Posts Tagged ‘BlackRock’

ShutDownDC (1)

ShutDownDC Protest

Today I encountered a protest. That’s not unusual, however. The same can be said almost any day of the week depending on where in you are here in the city. But today’s protest occurred at various locations around D.C. There was a similar protest at the beginning of this week as well. Entitled “ShutDownDC,” the protests were timed for the beginning and end of the week, along with strikes in a number of other cities, in order to coincide with the start of the United Nations Climate Action Summit in New York.

A coalition of several climate change and social justice groups participated in this week’s protests. The groups included climate change organizations: “Rising Tide North America” and “Extinction Rebellion DC.”  But it also included such diverse groups as “Code Pink: Women for Peace,” which describes itself as a grassroots peace and social justice movement working to end U.S.-funded wars and occupations, to challenge militarism globally and to redirect the resources used for those things; the “Democratic Socialists of America,” the largest socialist organization in the United States; “World BEYOND War,” a “global nonviolent movement to end war and establish a just and sustainable peace”; “Werk for Peace,” a queer and transgender rights movement, and; Black Lives Matter. According to a website for the events, the purpose of the protests were “to demand an immediate end to the age of fossil fuels, and a swift and just transition to renewable energy.”

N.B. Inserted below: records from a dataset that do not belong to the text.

/-- **Heredity, injection form** (Rodier; Bernstein–Zelevinsky): for `σ'` smooth and trivial on
`N_c` and `ψ` continuous non-trivial there is an injective linear map from the Whittaker
functionals of `Ind_{P_c}^{GL_n} σ'` to the Levi Whittaker functionals of `σ'`.
[cite: BernsteinZelevinskyASENS1977, Thm. 5.2, §4.7] -/
theorem exists_injective_whittakerFunctionals_smoothIndRep (hc : Monotone c) (hσ' : σ'.IsSmooth)
    (hN : ∀ p : ↥(standardParabolicGL F c), (p : GL (Fin n) F) ∈ unipotentRadicalGL F c → σ' p = 1)
    (hψ : ψ.IsContinuousNontrivial) :
    ∃ Λ : ↥(whittakerFunctionals (Representation.smoothIndRep (standardParabolicGL F c) σ') ψ) →ₗ[ℂ]
        ↥(leviWhittakerFunctionals c σ' ψ), Function.Injective Λ := by
  obtain ⟨K₀, hK₀o, hK₀c, hK₀θ⟩ := exists_compactOpen_subgroup_whittakerChar_eq_one (F := F) (c := c) ψ hc hψ.1
  -- `Λ₀ l = l ∘ Φ_{K₀,·}`
  let Λ₀ : ↥(whittakerFunctionals (Representation.smoothIndRep (standardParabolicGL F c) σ') ψ) →ₗ[ℂ] Module.Dual ℂ W :=
    (LinearMap.lcomp ℂ ℂ (cellSectionₗ σ' hc hσ' K₀ hK₀o hK₀c)).comp
      (whittakerFunctionals (Representation.smoothIndRep (standardParabolicGL F c) σ') ψ).subtype
  have hΛ₀ : ∀ l w, Λ₀ l w = (l : Module.Dual ℂ _) (cellSection σ' hc hσ' K₀ hK₀o hK₀c w) := fun l w => rfl
  have hmem : ∀ l, Λ₀ l ∈ leviWhittakerFunctionals c σ' ψ := fun l =>
    (mem_leviWhittakerFunctionals_iff c σ' ψ _).2 fun m hm w => by
      rw [hΛ₀, hΛ₀]
      exact whittakerFunctional_cellSection_levi ψ hc hσ' hψ.1 K₀ hK₀o hK₀c hK₀θ l hm w
  refine ⟨Λ₀.codRestrict _ hmem, fun l l' hll' => ?_⟩
  have hΛ : Λ₀ l = Λ₀ l' := congrArg Subtype.val hll'
  rw [← sub_eq_zero]
  refine whittakerFunctional_eq_zero_of_eq_zero_on_open ψ hc hN hψ (l - l') fun f hf => ?_
  refine whittakerFunctional_eq_zero_on_open ψ hc hσ' K₀ hK₀o hK₀c hK₀θ (l - l') (fun w => ?_) f hf
  have := congrArg (fun L : Module.Dual ℂ W => L w) hΛ
  simp only [hΛ₀] at this
  rw [Submodule.coe_sub, LinearMap.sub_apply, sub_eq_zero]
  exact this

end Heredity


section Reduction

variable {F : Type u} [Field F] [ValuativeRel F] [TopologicalSpace F] [IsNonarchimedeanLocalField F]
  {n : ℕ} {V : Type*} [AddCommGroup V] [Module ℂ V]
  (π : Representation ℂ (GL (Fin n) F) V) (ψ : AddChar F Circle)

On Monday the protesters split up and blocked various major intersections and other key infrastructure in the city in an attempt to disrupt traffic and gridlock the city during morning rush hour. Today’s protest took the form of a march, causing rolling street closures and traffic backups. It started and ended at McPherson Square. Along the way they paused in front of certain companies and organizations in order to “call them out as fossil fuel villains.” They included the investment management company BlackRock, located about a block northeast of the White House. which the protest group accuses of being “the world’s largest investor in fossil fuels and deforestation”; the Environmental Protection Agency building on Pennsylvania Avenue, which they describe as stopping at nothing to destroy existing climate protections; the Trump International Hotel, which they say is a symbol of corporate influence in U.S. politics; and a branch of Wells Fargo Bank, which they contend has put $151 billion into fossil fuel industries in the past three years during “a time when really we should be thinking about the managed decline of the fossil fuel industry.”  The intent of today’s march was to again disrupt traffic and cause gridlock for commuters during the morning rush hour.

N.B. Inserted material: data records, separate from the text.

/-- PROVED (the signed chain step): `2σ∫_a^b f(t)f(t+y)dt ≤ r∫_a^b f² + s∫_{a+y}^{b+y} f²` for continuous `f`,
`a ≤ b`, `0 ≤ r`, `r s = 1`, `σ² ≤ 1`. [folklore] -/
theorem two_mul_sigma_integral_mul_shift_le {f : ℝ → ℝ} (hf : Continuous f) {a b : ℝ} (hab : a ≤ b) (y : ℝ)
    {r s σ : ℝ} (hr : 0 ≤ r) (hrs : r * s = 1) (hσ : σ ^ 2 ≤ 1) :
    2 * σ * ∫ t in a..b, f t * f (t + y)
      ≤ r * (∫ t in a..b, f t ^ 2) + s * (∫ t in (a + y)..(b + y), f t ^ 2) := by
  have h1 : ∫ t in a..b, 2 * σ * (f t * f (t + y)) ≤ ∫ t in a..b, (r * f t ^ 2 + s * f (t + y) ^ 2) := by
    refine intervalIntegral.integral_mono_on hab ?_ ?_ fun t _ => ?_
    · exact Continuous.intervalIntegrable (by fun_prop) _ _
    · exact Continuous.intervalIntegrable (by fun_prop) _ _
    · have := two_mul_sigma_le_weighted hr hrs hσ (f t) (f (t + y)); linarith
  have h2 : ∫ t in a..b, (r * f t ^ 2 + s * f (t + y) ^ 2)
      = r * (∫ t in a..b, f t ^ 2) + s * (∫ t in a..b, f (t + y) ^ 2) := by
    rw [intervalIntegral.integral_add (Continuous.intervalIntegrable (by fun_prop) _ _)
      (Continuous.intervalIntegrable (by fun_prop) _ _), intervalIntegral.integral_const_mul,
      intervalIntegral.integral_const_mul]
  have h3 : ∫ t in a..b, f (t + y) ^ 2 = ∫ t in (a + y)..(b + y), f t ^ 2 :=
    intervalIntegral.integral_comp_add_right (fun t => f t ^ 2) y
  rw [intervalIntegral.integral_const_mul] at h1
  rw [← h3, ← h2]
  exact h1

/-! ## §2 The signed chain and the universal two-sided ceiling -/

/-- **PROVED — THE SIGNED CONTINUOUS CHAIN BOUND:** for continuous `f`, `0 < y`, `(n+1)y ≤ T ≤ (n+2)y` and any
`σ` with `σ² ≤ 1`, `2σ∫_0^{T-y} f(t)f(t+y)dt ≤ 2cos(π/(n+3)) · ∫_0^T f(t)²dt` (the cells and chain weights of
`two_mul_integral_mul_shift_le_cos`, the signed link on each cell). [cite: Mieghem2010, §6.4.1 eq. (6.10)] -/
theorem two_mul_sigma_integral_mul_shift_le_cos {f : ℝ → ℝ} (hf : Continuous f) {y T : ℝ} (hy : 0 < y) (n : ℕ)
    (hT1 : ((n:ℝ) + 1) * y ≤ T) (hT2 : T ≤ ((n:ℝ) + 2) * y) {σ : ℝ} (hσ : σ ^ 2 ≤ 1) :
    2 * σ * ∫ t in (0:ℝ)..(T - y), f t * f (t + y)
      ≤ 2 * Real.cos (π / ((n:ℝ) + 3)) * ∫ t in (0:ℝ)..T, f t ^ 2 := by
  set c : ℕ → ℝ := fun k => min ((k:ℝ) * y) T with hc
  set c' : ℕ → ℝ := fun k => min ((k:ℝ) * y) (T - y) with hc'
  have hc0 : c 0 = 0 := by simp [hc]; nlinarith
  have hcN : c (n + 2) = T := by simp [hc]; linarith
  have hc'0 : c' 0 = 0 := by simp [hc']; nlinarith
  have hc'N : c' (n + 1) = T - y := by simp [hc']; nlinarith
  have hcell : ∀ k, k < n + 1 → c k = (k:ℝ) * y ∧ c' k = (k:ℝ) * y := by
    intro k hk
    have hk' : (k:ℝ) ≤ n := by exact_mod_cast Nat.lt_succ_iff.mp hk
    have h1 : (k:ℝ) * y ≤ T - y := by nlinarith
    exact ⟨min_eq_left (by linarith), min_eq_left h1⟩
  have hshift : ∀ k, c' k + y = c (k + 1) := by
    intro k
    show min ((k:ℝ) * y) (T - y) + y = min (((k + 1 : ℕ):ℝ) * y) T
    rw [← min_add_add_right]
    push_cast
    congr 1 <;> ring
  have hmono' : ∀ k, c' k ≤ c' (k + 1) := by
    intro k; simp only [hc']; push_cast
    exact min_le_min_right _ (by nlinarith)
  have hle : ∀ k, c' k ≤ c k := fun k => min_le_min_left _ (by linarith)
  have hB : ∑ k ∈ Finset.range (n + 1), ∫ t in (c' k)..(c' (k + 1)), f t * f (t + y)
      = ∫ t in (0:ℝ)..(T - y), f t * f (t + y) := by
    rw [intervalIntegral.sum_integral_adjacent_intervals fun k _ =>
      (Continuous.intervalIntegrable (by fun_prop) _ _), hc'0, hc'N]
  have hF : ∑ k ∈ Finset.range (n + 2), ∫ t in (c k)..(c (k + 1)), f t ^ 2 = ∫ t in (0:ℝ)..T, f t ^ 2 := by
    rw [intervalIntegral.sum_integral_adjacent_intervals fun k _ =>
      (Continuous.intervalIntegrable (by fun_prop) _ _), hc0, hcN]
  have hlink : ∀ k ∈ Finset.range (n + 1),
      2 * σ * ∫ t in (c' k)..(c' (k + 1)), f t * f (t + y)
        ≤ Real.sin (((k:ℝ) + 1 + 1) * (π / ((n:ℝ) + 3))) / Real.sin (((k:ℝ) + 1) * (π / ((n:ℝ) + 3)))
            * (∫ t in (c k)..(c (k + 1)), f t ^ 2)
          + Real.sin (((k:ℝ) + 1) * (π / ((n:ℝ) + 3))) / Real.sin (((k:ℝ) + 1 + 1) * (π / ((n:ℝ) + 3)))
            * (∫ t in (c (k + 1))..(c (k + 1 + 1)), f t ^ 2) := by
    intro k hk
    rw [Finset.mem_range] at hk
    have hρ0 : 0 < Real.sin (((k:ℝ) + 1) * (π / ((n:ℝ) + 3))) := sin_chain_pos (by omega)
    have hρ1 : 0 < Real.sin (((k:ℝ) + 1 + 1) * (π / ((n:ℝ) + 3))) := by
      have := sin_chain_pos (n := n) (k := k + 1) (by omega); push_cast at this; exact this
    have hr : 0 ≤ Real.sin (((k:ℝ) + 1 + 1) * (π / ((n:ℝ) + 3))) / Real.sin (((k:ℝ) + 1) * (π / ((n:ℝ) + 3))) :=
      div_nonneg hρ1.le hρ0.le
    have hrs : Real.sin (((k:ℝ) + 1 + 1) * (π / ((n:ℝ) + 3))) / Real.sin (((k:ℝ) + 1) * (π / ((n:ℝ) + 3)))
        * (Real.sin (((k:ℝ) + 1) * (π / ((n:ℝ) + 3))) / Real.sin (((k:ℝ) + 1 + 1) * (π / ((n:ℝ) + 3)))) = 1 := by
      rw [div_mul_div_comm, div_eq_one_iff_eq (mul_ne_zero (ne_of_gt hρ0) (ne_of_gt hρ1))]
      ring
    have p := two_mul_sigma_integral_mul_shift_le hf (hmono' k) y hr hrs hσ
    rw [hshift k, hshift (k + 1)] at p
    have hsq : ∫ t in (c' k)..(c' (k + 1)), f t ^ 2 ≤ ∫ t in (c k)..(c (k + 1)), f t ^ 2 := by
      have e : c k = c' k := by rw [(hcell k hk).1, (hcell k hk).2]
      rw [e]
      exact integral_sq_mono_interval hf le_rfl (hmono' k) (hle (k + 1))
    have := mul_le_mul_of_nonneg_left hsq hr
    linarith
  have hsum := Finset.sum_le_sum hlink
  rw [← Finset.mul_sum, hB] at hsum
  have hchain := chain_sum_eq n (fun k => ∫ t in (c k)..(c (k + 1)), f t ^ 2)
  beta_reduce at hchain
  rw [hF] at hchain
  linarith [hsum, hchain]

/-- **PROVED — THE TWO-SIDED CONTINUOUS CHAIN BOUND** (band form): for continuous `f`, `0 < y` and
`(n+1)y ≤ T ≤ (n+2)y`, `|∫_0^{T-y} f(t)f(t+y)dt| ≤ cos(π/(n+3)) · ∫_0^T f(t)²dt` (`σ = ±1` in the signed chain).
[cite: Mieghem2010, §6.4.1 eq. (6.10)] -/
theorem abs_integral_mul_shift_le_cos {f : ℝ → ℝ} (hf : Continuous f) {y T : ℝ} (hy : 0 < y) (n : ℕ)
    (hT1 : ((n:ℝ) + 1) * y ≤ T) (hT2 : T ≤ ((n:ℝ) + 2) * y) :
    |∫ t in (0:ℝ)..(T - y), f t * f (t + y)| ≤ Real.cos (π / ((n:ℝ) + 3)) * ∫ t in (0:ℝ)..T, f t ^ 2 := by
  have h1 := two_mul_sigma_integral_mul_shift_le_cos hf hy n hT1 hT2 (σ := 1) (by norm_num)
  have h2 := two_mul_sigma_integral_mul_shift_le_cos hf hy n hT1 hT2 (σ := -1) (by norm_num)
  rw [abs_le]; constructor <;> linarith

/-- **PROVED — THE UNIVERSAL TWO-SIDED AUTOCORRELATION CEILING** (lag-only form): for EVERY continuous `f` and
every lag `0 < y < T`, `|∫_0^{T-y} f(t)f(t+y)dt| ≤ cos(π/(⌈T/y⌉₊+1)) · ∫_0^T f(t)²dt` (the band the lag sits in is
`n = ⌈T/y⌉₊ − 2`).  No sign, parity or Galerkin hypothesis. [cite: Mieghem2010, §6.4.1 eq. (6.10)] -/
theorem abs_integral_mul_shift_le_cos_ceil {f : ℝ → ℝ} (hf : Continuous f) {y T : ℝ} (hy : 0 < y) (hyT : y < T) :
    |∫ t in (0:ℝ)..(T - y), f t * f (t + y)|
      ≤ Real.cos (π / (((⌈T / y⌉₊ : ℕ) : ℝ) + 1)) * ∫ t in (0:ℝ)..T, f t ^ 2 := by
  set x : ℝ := T / y with hx
  have hxy : x * y = T := by rw [hx]; exact div_mul_cancel₀ T (ne_of_gt hy)
  have hx1 : 1 < x := by rw [hx, lt_div_iff₀ hy]; linarith
  set M : ℕ := ⌈x⌉₊ with hM
  have hxM : x ≤ (M:ℝ) := Nat.le_ceil x
  have hMx : (M:ℝ) < x + 1 := Nat.ceil_lt_add_one (by linarith)
  have hM2 : 2 ≤ M := by
    have : 1 < M := by exact_mod_cast (lt_of_lt_of_le hx1 hxM : (1:ℝ) < (M:ℝ))
    omega
  obtain ⟨n, hn⟩ : ∃ n : ℕ, M = n + 2 := ⟨M - 2, by omega⟩
  have hn' : ((n:ℝ) + 2) = (M:ℝ) := by rw [hn]; push_cast; ring
  have hT1 : ((n:ℝ) + 1) * y ≤ T := by
    have h1 : (M:ℝ) * y < (x + 1) * y := mul_lt_mul_of_pos_right hMx hy
    have e : (n:ℝ) + 1 = (M:ℝ) - 1 := by linarith [hn']
    rw [e]; linarith [h1, hxy]
  have hT2 : T ≤ ((n:ℝ) + 2) * y := by
    have h1 : x * y ≤ (M:ℝ) * y := mul_le_mul_of_nonneg_right hxM hy.le
    rw [hn']; linarith [h1, hxy]
  have h := abs_integral_mul_shift_le_cos hf hy n hT1 hT2
  have e3 : (n:ℝ) + 3 = (M:ℝ) + 1 := by linarith [hn']
  rwa [e3] at h

/-! ## §3 The window forms: every even and every odd Galerkin autocorrelation -/

/-- PROVED (translation `x = t − L/2`): the windowed shifted correlation is a correlation on `[0, L − y]`. [folklore] -/
theorem integral_window_shift_eq (f : ℝ → ℝ) (L y : ℝ) :
    ∫ x in (-(L / 2))..(L / 2 - y), f x * f (x + y)
      = ∫ t in (0:ℝ)..(L - y), f (t - L / 2) * f (t + y - L / 2) := by
  have h := intervalIntegral.integral_comp_sub_right (fun x => f x * f (x + y)) (L / 2) (a := (0:ℝ)) (b := L - y)
  rw [zero_sub, show L - y - L / 2 = L / 2 - y by ring] at h
  rw [← h]
  refine intervalIntegral.integral_congr fun t _ => ?_
  show f (t - L / 2) * f (t - L / 2 + y) = f (t - L / 2) * f (t + y - L / 2)
  rw [show t - L / 2 + y = t + y - L / 2 by ring]

/-- PROVED (translation `x = t − L/2`): the window energy is the energy on `[0, L]`. [folklore] -/
theorem integral_window_sq_eq (f : ℝ → ℝ) (L : ℝ) :
    ∫ x in (-(L / 2))..(L / 2), f x ^ 2 = ∫ t in (0:ℝ)..L, f (t - L / 2) ^ 2 := by
  have h := intervalIntegral.integral_comp_sub_right (fun x => f x ^ 2) (L / 2) (a := (0:ℝ)) (b := L)
  rw [zero_sub, show L - L / 2 = L / 2 by ring] at h
  exact h.symm

/-- **PROVED — THE TWO-SIDED CEILING ON A WINDOW** (band form): for continuous `f`, `0 < y`, `(n+1)y ≤ L ≤ (n+2)y`,
`|∫_{-L/2}^{L/2-y} f(x)f(x+y)dx| ≤ cos(π/(n+3)) · ∫_{-L/2}^{L/2} f²`. [cite: Mieghem2010, §6.4.1 eq. (6.10)] -/
theorem abs_integral_window_shift_le_cos {f : ℝ → ℝ} (hf : Continuous f) {L y : ℝ} (hy : 0 < y) (n : ℕ)
    (hL1 : ((n:ℝ) + 1) * y ≤ L) (hL2 : L ≤ ((n:ℝ) + 2) * y) :
    |∫ x in (-(L / 2))..(L / 2 - y), f x * f (x + y)|
      ≤ Real.cos (π / ((n:ℝ) + 3)) * ∫ x in (-(L / 2))..(L / 2), f x ^ 2 := by
  rw [integral_window_shift_eq, integral_window_sq_eq]
  exact abs_integral_mul_shift_le_cos (f := fun t => f (t - L / 2)) (by fun_prop) hy n hL1 hL2

/-- **PROVED — THE TWO-SIDED CEILING ON A WINDOW** (lag-only form, `0 < y < L`):
`|∫_{-L/2}^{L/2-y} f(x)f(x+y)dx| ≤ cos(π/(⌈L/y⌉₊+1)) · ∫_{-L/2}^{L/2} f²`. [cite: Mieghem2010, §6.4.1 eq. (6.10)] -/
theorem abs_integral_window_shift_le_cos_ceil {f : ℝ → ℝ} (hf : Continuous f) {L y : ℝ} (hy : 0 < y)
    (hyL : y < L) :
    |∫ x in (-(L / 2))..(L / 2 - y), f x * f (x + y)|
      ≤ Real.cos (π / (((⌈L / y⌉₊ : ℕ) : ℝ) + 1)) * ∫ x in (-(L / 2))..(L / 2), f x ^ 2 := by
  rw [integral_window_shift_eq, integral_window_sq_eq]
  exact abs_integral_mul_shift_le_cos_ceil (f := fun t => f (t - L / 2)) (by fun_prop) hy hyL

/-- **PROVED — EVEN GALERKIN AUTOCORRELATION CEILING** (every `v`, every lag `0 < y ≤ L`):
`|A_v(y)| ≤ cos(π/(⌈L/y⌉₊+1))‖v‖²` (at `y = L` both sides vanish). [cite: Mieghem2010, §6.4.1 eq. (6.10)] -/
theorem abs_autocorr_le_cos_ceil {L : ℝ} (hL : 0 < L) {N : ℕ} (v : Fin (N + 1) → ℝ) {y : ℝ} (hy : 0 < y)
    (hyL : y ≤ L) :
    |autocorr L v y| ≤ Real.cos (π / (((⌈L / y⌉₊ : ℕ) : ℝ) + 1)) * (v ⬝ᵥ v) := by
  rcases lt_or_eq_of_le hyL with hlt | heq
  · have h := abs_integral_window_shift_le_cos_ceil (CentralMassFloor.continuous_profile L v) hy hlt
    rw [CentralMassFloor.integral_profile_sq hL v] at h
    exact h
  · have h1 : autocorr L v L = 0 := by
      unfold autocorr
      rw [show L / 2 - L = -(L / 2) by ring, intervalIntegral.integral_same]
    have h2 : (⌈L / L⌉₊ : ℕ) = 1 := by rw [div_self (ne_of_gt hL), Nat.ceil_one]
    rw [heq, h1, abs_zero]
    exact mul_nonneg (cos_rung_nonneg (by rw [h2])) (dotProduct_self_nonneg_real v)

/-- **PROVED — ODD GALERKIN AUTOCORRELATION CEILING** (every `v`, every lag `0 < y ≤ L`):
`|A⁻_v(y)| ≤ cos(π/(⌈L/y⌉₊+1))‖v‖²`. [cite: Mieghem2010, §6.4.1 eq. (6.10)] -/
theorem abs_oddAutocorr_le_cos_ceil {L : ℝ} (hL : 0 < L) {N : ℕ} (v : Fin N → ℝ) {y : ℝ} (hy : 0 < y)
    (hyL : y ≤ L) :
    |oddAutocorr L v y| ≤ Real.cos (π / (((⌈L / y⌉₊ : ℕ) : ℝ) + 1)) * (v ⬝ᵥ v) := by
  rcases lt_or_eq_of_le hyL with hlt | heq
  · have h := abs_integral_window_shift_le_cos_ceil (continuous_profileOdd L v) hy hlt
    rw [integral_profileOdd_sq hL v] at h
    exact h
  · have h1 : oddAutocorr L v L = 0 := by
      unfold oddAutocorr
      rw [show L / 2 - L = -(L / 2) by ring, intervalIntegral.integral_same]
    have h2 : (⌈L / L⌉₊ : ℕ) = 1 := by rw [div_self (ne_of_gt hL), Nat.ceil_one]
    rw [heq, h1, abs_zero]
    exact mul_nonneg (cos_rung_nonneg (by rw [h2])) (dotProduct_self_nonneg_real v)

In general, a protest is a way of making opinions heard in an attempt to influence public opinion or government policy. In this case, however, I don’t think the protests were very effective in achieving that goal. When a protest is designed to disrupt traffic and inconvenience the average working person who is just trying to go to work to support themselves and their families, you lose the support of the very people you are trying to influence. You fail to influence or gain the support of the grassroots people needed to sway public opinion and influence government and corporate action.  And you can end up looking like self-absorbed attention seekers.